◆ Task to complete ◆
Lines to restate from the data below: from the one containing "tendsto_const_nhds hup ?_ ?_" to the one containing "have hm := mul_le_mul_of_nonneg_left", both included. Give them again exactly, and only them.

◆ Exercise input ◆
▶
/-- ★★ **Upper bound** (`y ≥ 48`): `V(y) − 1 ≤ y²/β¹² + 3y²/β¹⁴ + 11y²/β¹⁶ + (34y² + 2y³)/β¹⁸ + (99y² + 14y³)/β²⁰ + 66y³/β²² + 3y⁴/β²⁴ +
128987577698687676/y⁹ + 18 μ³⁸/(y⁸√y)` (the `≤ 2`-visit twenty-twos, the `≤ 3`-visit twenty-fours and `s = 13 … 17` crude; half of the mean's tail beyond seventeen).
[cite: MadrasSlade1993, Section 4.2, (4.2.4)–(4.2.5), Theorem 4.2.2 and remark before (4.2.21) (pp. 91–94)] [cite: Kesten1963SAW, Section 4] -/
theorem pwbVisitMean_sub_one_le_eight (hy : 48 ≤ y) :
    pwbVisitMean y - 1 ≤ y ^ 2 / wallRate y ^ 12 + 3 * y ^ 2 / wallRate y ^ 14 + 11 * y ^ 2 / wallRate y ^ 16 +
      (34 * y ^ 2 + 2 * y ^ 3) / wallRate y ^ 18 + (99 * y ^ 2 + 14 * y ^ 3) / wallRate y ^ 20 + 66 * y ^ 3 / wallRate y ^ 22 + 3 * y ^ 4 / wallRate y ^ 24 +
      128987577698687676 / y ^ 9 + 18 * hexConnectiveConstant ^ 38 / (y ^ 8 * Real.sqrt y) := by
  obtain ⟨m, hm⟩ : ∃ m : ℕ, m = 22 := ⟨_, rfl⟩
  obtain ⟨m', hm'⟩ : ∃ m' : ℕ, m' = 24 := ⟨_, rfl⟩
  have hy0 : 0 < y := by linarith
  have hy1 : 1 ≤ y := by linarith
  have hμ : hexConnectiveConstant ^ 4 < y := mu_four_lt_twelve_em.trans_le (by linarith)
  have h := (hasSum_nat_add_iff' 5).2 (hasSum_visitExcess_twentysix hμ)
  have hT := hasSum_excess_tail_eighteen hμ
  have hTle := excess_tail_eighteen_le hy
  have hle : ∀ j : ℕ, (IPWBV (2 * (j + 5 + 13)) y - IPWB (2 * (j + 5 + 13)) y) / wallRate y ^ (2 * (j + 5 + 13)) ≤
      1 / 2 * (((j : ℝ) + 17) * pwbLaw y (j + 18)) := by
    intro j
    have h1 := IPWBV_sub_IPWB_le_mul (j + 5 + 13) hy0.le
    have hβ : 0 < wallRate y ^ (2 * (j + 5 + 13)) := pow_pos (wallRate_pos y) _
    rw [pwbLaw, show j + 18 = j + 5 + 13 by omega]
    calc (IPWBV (2 * (j + 5 + 13)) y - IPWB (2 * (j + 5 + 13)) y) / wallRate y ^ (2 * (j + 5 + 13))
        ≤ (((j + 5 + 13 : ℕ) : ℝ) - 1) / 2 * IPWB (2 * (j + 5 + 13)) y / wallRate y ^ (2 * (j + 5 + 13)) :=
          div_le_div_of_nonneg_right h1 hβ.le
      _ = 1 / 2 * (((j : ℝ) + 17) * (IPWB (2 * (j + 5 + 13)) y / wallRate y ^ (2 * (j + 5 + 13)))) := by
          push_cast; ring
  have hsum := hasSum_le hle h (hT.mul_left (1 / 2))
  -- the five census-unknown terms `s = 13 … 17`
  have h13 := visitExcess_term_le_nine_pow_nine (s := 13) (by norm_num) hy1
  have h14 := visitExcess_term_le_nine_pow_nine (s := 14) (by norm_num) hy1
  have h15 := visitExcess_term_le_nine_pow_nine (s := 15) (by norm_num) hy1
  have h16 := visitExcess_term_le_nine_pow_nine (s := 16) (by norm_num) hy1
  have h17 := visitExcess_term_le_nine_pow_nine (s := 17) (by norm_num) hy1
  have hfive : ∑ i ∈ Finset.range 5, (IPWBV (2 * (i + 13)) y - IPWB (2 * (i + 13)) y) / wallRate y ^ (2 * (i + 13)) ≤
      128986981458555105 / y ^ 9 := by
    rw [Finset.sum_range_succ, Finset.sum_range_succ, Finset.sum_range_succ, Finset.sum_range_succ, Finset.sum_range_succ,
      Finset.sum_range_zero, zero_add,
      show 2 * (0 + 13) = 2 * 13 by norm_num, show 2 * (1 + 13) = 2 * 14 by norm_num, show 2 * (2 + 13) = 2 * 15 by norm_num,
      show 2 * (3 + 13) = 2 * 16 by norm_num, show 2 * (4 + 13) = 2 * 17 by norm_num]
    have e : (128986981458555105 : ℝ) / y ^ 9 = ((13 : ℕ) - 10 : ℝ) * 9 ^ 13 / y ^ 9 + ((14 : ℕ) - 10 : ℝ) * 9 ^ 14 / y ^ 9 +
        ((15 : ℕ) - 10 : ℝ) * 9 ^ 15 / y ^ 9 + ((16 : ℕ) - 10 : ℝ) * 9 ^ 16 / y ^ 9 + ((17 : ℕ) - 10 : ℝ) * 9 ^ 17 / y ^ 9 := by
      push_cast
      field_simp
      norm_num
    rw [e]
    linarith
  -- the `≤ 2`-visit twenty-twos and the `≤ 3`-visit twenty-fours
  have h22 := (IPWBV_sub_IPWB_twentytwo_two_sided hm hy1).2
  have h24 := (IPWBV_sub_IPWB_twentyfour_two_sided hm' hy1).2
  rw [hm] at h22
  rw [hm'] at h24
  have hβ22 : 0 < wallRate y ^ 22 := pow_pos (wallRate_pos y) 22
  have hβ24 : 0 < wallRate y ^ 24 := pow_pos (wallRate_pos y) 24
  have hden22 : y ^ 11 ≤ wallRate y ^ 22 := pow_le_wallRate_pow_em hy0 11
  have hden24 : y ^ 12 ≤ wallRate y ^ 24 := pow_le_wallRate_pow_em hy0 12
  have d22 : (IPWBV 22 y - IPWB 22 y) / wallRate y ^ 22 ≤ 31381059609 / y ^ 9 + 66 * y ^ 3 / wallRate y ^ 22 := by
    have h1 : (IPWBV 22 y - IPWB 22 y) / wallRate y ^ 22 ≤ ((3 : ℝ) ^ 22 * y ^ 2 + 66 * y ^ 3) / wallRate y ^ 22 :=
      div_le_div_of_nonneg_right h22 hβ22.le
    have h2 : (3 : ℝ) ^ 22 * y ^ 2 / wallRate y ^ 22 ≤ 3 ^ 22 * y ^ 2 / y ^ 11 := div_le_div_of_nonneg_left (by positivity) (by positivity) hden22
    have e2 : (3 : ℝ) ^ 22 * y ^ 2 / y ^ 11 = 31381059609 / y ^ 9 := by
      rw [div_eq_div_iff (by positivity) (by positivity)]; norm_num; ring
    rw [add_div] at h1
    rw [e2] at h2
    linarith
  have d24 : (IPWBV 24 y - IPWB 24 y) / wallRate y ^ 24 ≤ 564859072962 / y ^ 9 + 3 * y ^ 4 / wallRate y ^ 24 := by
    have h1 : (IPWBV 24 y - IPWB 24 y) / wallRate y ^ 24 ≤ (2 * (3 : ℝ) ^ 24 * y ^ 3 + 3 * y ^ 4) / wallRate y ^ 24 :=
      div_le_div_of_nonneg_right h24 hβ24.le
    have h2 : 2 * (3 : ℝ) ^ 24 * y ^ 3 / wallRate y ^ 24 ≤ 2 * 3 ^ 24 * y ^ 3 / y ^ 12 :=
      div_le_div_of_nonneg_left (by positivity) (by positivity) hden24
    have e2 : 2 * (3 : ℝ) ^ 24 * y ^ 3 / y ^ 12 = 564859072962 / y ^ 9 := by
      rw [div_eq_div_iff (by positivity) (by positivity)]; norm_num; ring
    rw [add_div] at h1
    rw [e2] at h2
    linarith
  have hhalf : 1 / 2 * (pwbMean y - 1 - (2 * pwbLaw y 3 + 3 * pwbLaw y 4 + 4 * pwbLaw y 5 + 5 * pwbLaw y 6 + 6 * pwbLaw y 7 +
      7 * pwbLaw y 8 + 8 * pwbLaw y 9 + 9 * pwbLaw y 10 + 10 * pwbLaw y 11 + 11 * pwbLaw y 12 + 12 * pwbLaw y 13 + 13 * pwbLaw y 14 +
      14 * pwbLaw y 15 + 15 * pwbLaw y 16 + 16 * pwbLaw y 17)) ≤ 18 * hexConnectiveConstant ^ 38 / (y ^ 8 * Real.sqrt y) := by
    have e : 18 * hexConnectiveConstant ^ 38 / (y ^ 8 * Real.sqrt y) = 1 / 2 * (36 * hexConnectiveConstant ^ 38 / (y ^ 8 * Real.sqrt y)) := by
      ring
    rw [e]
    exact mul_le_mul_of_nonneg_left hTle (by norm_num)
  have eC : (128987577698687676 : ℝ) / y ^ 9 = 128986981458555105 / y ^ 9 + 31381059609 / y ^ 9 + 564859072962 / y ^ 9 := by
    rw [← add_div, ← add_div]; norm_num
  rw [eC]
  linarith

/-! ### §5  THE VISIT MEAN TO EIGHTH ORDER: the remainder vanishes and `V = 1 + 1/y⁴ + 3/y⁵ + 7/y⁶ + 21/y⁷ + 50/y⁸ + o(y⁻⁸)` -/

/-- ★★★ **`y⁸ (V(y) − 1 − y²/β¹² − 3y²/β¹⁴ − 11y²/β¹⁶ − (34y² + 2y³)/β¹⁸ − (99y² + 14y³)/β²⁰ − 66y³/β²² − 3y⁴/β²⁴) → 0`** (`y → ∞`): with the whole
diagonal `s − v ≤ 8` of the visit-weighted census subtracted, nothing of order `y⁻⁸` remains.
[cite: MadrasSlade1993, Section 4.2, Theorem 4.2.2 (pp. 91–92)] [cite: Kesten1963SAW, Section 4] -/
theorem tendsto_pow_eight_mul_pwbVisitMean_sub :
    Tendsto (fun y : ℝ => y ^ 8 * (pwbVisitMean y - 1 - y ^ 2 / wallRate y ^ 12 - 3 * y ^ 2 / wallRate y ^ 14 -
      11 * y ^ 2 / wallRate y ^ 16 - (34 * y ^ 2 + 2 * y ^ 3) / wallRate y ^ 18 - (99 * y ^ 2 + 14 * y ^ 3) / wallRate y ^ 20 -
      66 * y ^ 3 / wallRate y ^ 22 - 3 * y ^ 4 / wallRate y ^ 24)) atTop (𝓝 0) := by
  have h1 : Tendsto (fun y : ℝ => (128987577698687676 : ℝ) / y) atTop (𝓝 0) := tendsto_const_nhds.div_atTop tendsto_id
  have h2 : Tendsto (fun y : ℝ => 18 * hexConnectiveConstant ^ 38 / Real.sqrt y) atTop (𝓝 0) :=
    tendsto_const_nhds.div_atTop Real.tendsto_sqrt_atTop
  have hup : Tendsto (fun y : ℝ => 128987577698687676 / y + 18 * hexConnectiveConstant ^ 38 / Real.sqrt y) atTop (𝓝 0) := by
    simpa using h1.add h2
  refine tendsto_of_tendsto_of_tendsto_of_le_of_le' tendsto_const_nhds hup ?_ ?_
  · filter_upwards [eventually_gt_atTop (hexConnectiveConstant ^ 4)] with y hy
    have hy0 : 0 < y := lt_of_le_of_lt (by positivity) hy
    have h := pwbVisitMean_sub_one_ge_eight hy
    exact mul_nonneg (pow_pos hy0 8).le (by linarith)
  · filter_upwards [eventually_ge_atTop (48 : ℝ)] with y hy
    have hy0 : 0 < y := by linarith
    have h := pwbVisitMean_sub_one_le_eight hy
    have hle : pwbVisitMean y - 1 - y ^ 2 / wallRate y ^ 12 - 3 * y ^ 2 / wallRate y ^ 14 -
        11 * y ^ 2 / wallRate y ^ 16 - (34 * y ^ 2 + 2 * y ^ 3) / wallRate y ^ 18 - (99 * y ^ 2 + 14 * y ^ 3) / wallRate y ^ 20 -
        66 * y ^ 3 / wallRate y ^ 22 - 3 * y ^ 4 / wallRate y ^ 24 ≤
        128987577698687676 / y ^ 9 + 18 * hexConnectiveConstant ^ 38 / (y ^ 8 * Real.sqrt y) := by linarith
    have hm := mul_le_mul_of_nonneg_left hle (pow_pos hy0 8).le
    have e2 : y ^ 8 * (128987577698687676 / y ^ 9) = 128987577698687676 / y := by
      rw [mul_div_assoc', div_eq_div_iff (by positivity) (by positivity)]; ring
    have e3 : y ^ 8 * (18 * hexConnectiveConstant ^ 38 / (y ^ 8 * Real.sqrt y)) = 18 * hexConnectiveConstant ^ 38 / Real.sqrt y := by
      have hs : 0 < Real.sqrt y := Real.sqrt_pos.2 hy0
      rw [mul_div_assoc', div_eq_div_iff (by positivity) (by positivity)]; ring
    calc _ ≤ y ^ 8 * (128987577698687676 / y ^ 9 + 18 * hexConnectiveConstant ^ 38 / (y ^ 8 * Real.sqrt y)) := hm
      _ = 128987577698687676 / y + 18 * hexConnectiveConstant ^ 38 / Real.sqrt y := by rw [mul_add, e2, e3]


/-- **The hooked twelve's visit term to eighth order**: `y⁸·(y²/β¹²) − y⁴ + 6y² + 6y → 9`.
[cite: BeatonBousquetMelouDeGierDuminilCopinGuttmann2014, Section 3.1, Proposition 5 (arXiv v5 p. 9)] [cite: MadrasSlade1993, Section 4.2, (4.2.2) (p. 91)] -/
theorem tendsto_pow_eight_mul_sq_div_sub :
    Tendsto (fun y : ℝ => y ^ 8 * (y ^ 2 / wallRate y ^ 12) - y ^ 4 + 6 * y ^ 2 + 6 * y) atTop (𝓝 9) := by
  have hA := tendsto_sq_mul_one_sub_div_wallRate_sq
  have hP := tendsto_pow_four_mul_one_sub_div_sub
  have hu : Tendsto (fun y : ℝ => y⁻¹) atTop (𝓝 0) := tendsto_inv_atTop_zero
  have h := (((((((hA.pow 2).const_mul (15 : ℝ)).add
      (hP.const_mul ((-6) : ℝ))).add
      (((hA.pow 3).mul (hu.pow 2)).const_mul ((-20) : ℝ))).add
      (((hA.pow 4).mul (hu.pow 4)).const_mul (15 : ℝ))).add
      (((hA.pow 5).mul (hu.pow 6)).const_mul ((-6) : ℝ))).add
      ((hA.pow 6).mul (hu.pow 8)))
  refine Tendsto.congr' ?_ (tendsto_of_tendsto_of_eq_em h (by norm_num))
  filter_upwards [eventually_gt_atTop (0 : ℝ)] with y hy
  have hw : wallRate y ≠ 0 := (wallRate_pos y).ne'
  have hy' : y ≠ 0 := hy.ne'
  field_simp
  ring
◀
◆ Exercise answer ◆
  refine tendsto_of_tendsto_of_tendsto_of_le_of_le' tendsto_const_nhds hup ?_ ?_
  · filter_upwards [eventually_gt_atTop (hexConnectiveConstant ^ 4)] with y hy
    have hy0 : 0 < y := lt_of_le_of_lt (by positivity) hy
    have h := pwbVisitMean_sub_one_ge_eight hy
    exact mul_nonneg (pow_pos hy0 8).le (by linarith)
  · filter_upwards [eventually_ge_atTop (48 : ℝ)] with y hy
    have hy0 : 0 < y := by linarith
    have h := pwbVisitMean_sub_one_le_eight hy
    have hle : pwbVisitMean y - 1 - y ^ 2 / wallRate y ^ 12 - 3 * y ^ 2 / wallRate y ^ 14 -
        11 * y ^ 2 / wallRate y ^ 16 - (34 * y ^ 2 + 2 * y ^ 3) / wallRate y ^ 18 - (99 * y ^ 2 + 14 * y ^ 3) / wallRate y ^ 20 -
        66 * y ^ 3 / wallRate y ^ 22 - 3 * y ^ 4 / wallRate y ^ 24 ≤
        128987577698687676 / y ^ 9 + 18 * hexConnectiveConstant ^ 38 / (y ^ 8 * Real.sqrt y) := by linarith
    have hm := mul_le_mul_of_nonneg_left hle (pow_pos hy0 8).le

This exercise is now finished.